◆ THE RECORDS:
+ + +

/-- **Normalised iterated differences converge to the derivative at `0`**: if the parameters
`c(n) → c` and the steps `0 < δ(n) → 0`, then `δ(n)^{-m} Δ_{δ(n)}^m [exp Φ_{c(n)}](0) →
(exp Φ_c)^{(m)}(0)`. [folklore] -/
theorem tendsto_fwdDiff_iter_div_pow {δ : ℕ → ℝ} (hδpos : ∀ᶠ n in atTop, 0 < δ n)
    (hδ : Tendsto δ atTop (𝓝 0)) (m : ℕ) :
    Tendsto (fun n => Δ_[δ n]^[m] (G D (cs n) 0) 0 / δ n ^ m) atTop (𝓝 (G D c m 0)) := by
  classical
  -- the intermediate points
  have hex : ∀ n, 0 < δ n → ∃ ξ ∈ Set.Icc (0 : ℝ) (0 + m * δ n),
      Δ_[δ n]^[m] (G D (cs n) 0) 0 = δ n ^ m * G D (cs n) m ξ := fun n hn =>
    exists_fwdDiff_iter_eq (G D (cs n)) (hasDerivAt_G D (cs n)) hn m 0
  set ξ : ℕ → ℝ := fun n => if hn : 0 < δ n then (hex n hn).choose else 0 with hξ
  have hξspec : ∀ n, 0 < δ n → ξ n ∈ Set.Icc (0 : ℝ) (m * δ n) ∧
      Δ_[δ n]^[m] (G D (cs n) 0) 0 = δ n ^ m * G D (cs n) m (ξ n) := by
    intro n hn
    have := (hex n hn).choose_spec
    simp only [hξ, dif_pos hn, zero_add] at this ⊢
    exact this
  -- `ξ n → 0`
  have hξ0 : Tendsto ξ atTop (𝓝 0) := by
    have hup : Tendsto (fun n => (m : ℝ) * δ n) atTop (𝓝 0) := by
      simpa using hδ.const_mul (m : ℝ)
    refine tendsto_of_tendsto_of_tendsto_of_le_of_le' tendsto_const_nhds hup ?_ ?_
    · filter_upwards [hδpos] with n hn using (hξspec n hn).1.1
    · filter_upwards [hδpos] with n hn using (hξspec n hn).1.2
  refine (tendsto_G hcs m hξ0).congr' ?_
  filter_upwards [hδpos] with n hn
  rw [(hξspec n hn).2, mul_div_cancel_left₀ _ (pow_ne_zero _ hn.ne')]

end Limits
import Summits.BirchSwinnertonDyer.BirchSwinnertonDyer.Theorems.PrintCFramBottomClassIndexLawFiveLeGenusInternalIndexHalves
import Summits.BirchSwinnertonDyer.BirchSwinnertonDyer.Theorems.PrintCFramBottomClassIndexLawFiveLeKrizLiLocusOfPrintsFour
import Summits.BirchSwinnertonDyer.BirchSwinnertonDyer.Theorems.PrintCFramBottomClassIndexLawFiveLeKrizLiLocusLValueFree
import Summits.BirchSwinnertonDyer.BirchSwinnertonDyer.Theorems.EisensteinPrimesMazurMCOnCellBTwistbackDefectSwapUp
import Summits.BirchSwinnertonDyer.Rank1Residual.X11b.TwistTransportTam
import HarnessLib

+ + +

◆ WHAT THE TASK REQUIRES:
Up to and including the line with "have hξ0 : Tendsto ξ atTop (𝓝 0) := by", transcribe the entries above exactly, starting from their first line.

◆ SOLUTION FOR THIS EXERCISE:
/-- **Normalised iterated differences converge to the derivative at `0`**: if the parameters
`c(n) → c` and the steps `0 < δ(n) → 0`, then `δ(n)^{-m} Δ_{δ(n)}^m [exp Φ_{c(n)}](0) →
(exp Φ_c)^{(m)}(0)`. [folklore] -/
theorem tendsto_fwdDiff_iter_div_pow {δ : ℕ → ℝ} (hδpos : ∀ᶠ n in atTop, 0 < δ n)
    (hδ : Tendsto δ atTop (𝓝 0)) (m : ℕ) :
    Tendsto (fun n => Δ_[δ n]^[m] (G D (cs n) 0) 0 / δ n ^ m) atTop (𝓝 (G D c m 0)) := by
  classical
  -- the intermediate points
  have hex : ∀ n, 0 < δ n → ∃ ξ ∈ Set.Icc (0 : ℝ) (0 + m * δ n),
      Δ_[δ n]^[m] (G D (cs n) 0) 0 = δ n ^ m * G D (cs n) m ξ := fun n hn =>
    exists_fwdDiff_iter_eq (G D (cs n)) (hasDerivAt_G D (cs n)) hn m 0
  set ξ : ℕ → ℝ := fun n => if hn : 0 < δ n then (hex n hn).choose else 0 with hξ
  have hξspec : ∀ n, 0 < δ n → ξ n ∈ Set.Icc (0 : ℝ) (m * δ n) ∧
      Δ_[δ n]^[m] (G D (cs n) 0) 0 = δ n ^ m * G D (cs n) m (ξ n) := by
    intro n hn
    have := (hex n hn).choose_spec
    simp only [hξ, dif_pos hn, zero_add] at this ⊢
    exact this
  -- `ξ n → 0`
  have hξ0 : Tendsto ξ atTop (𝓝 0) := by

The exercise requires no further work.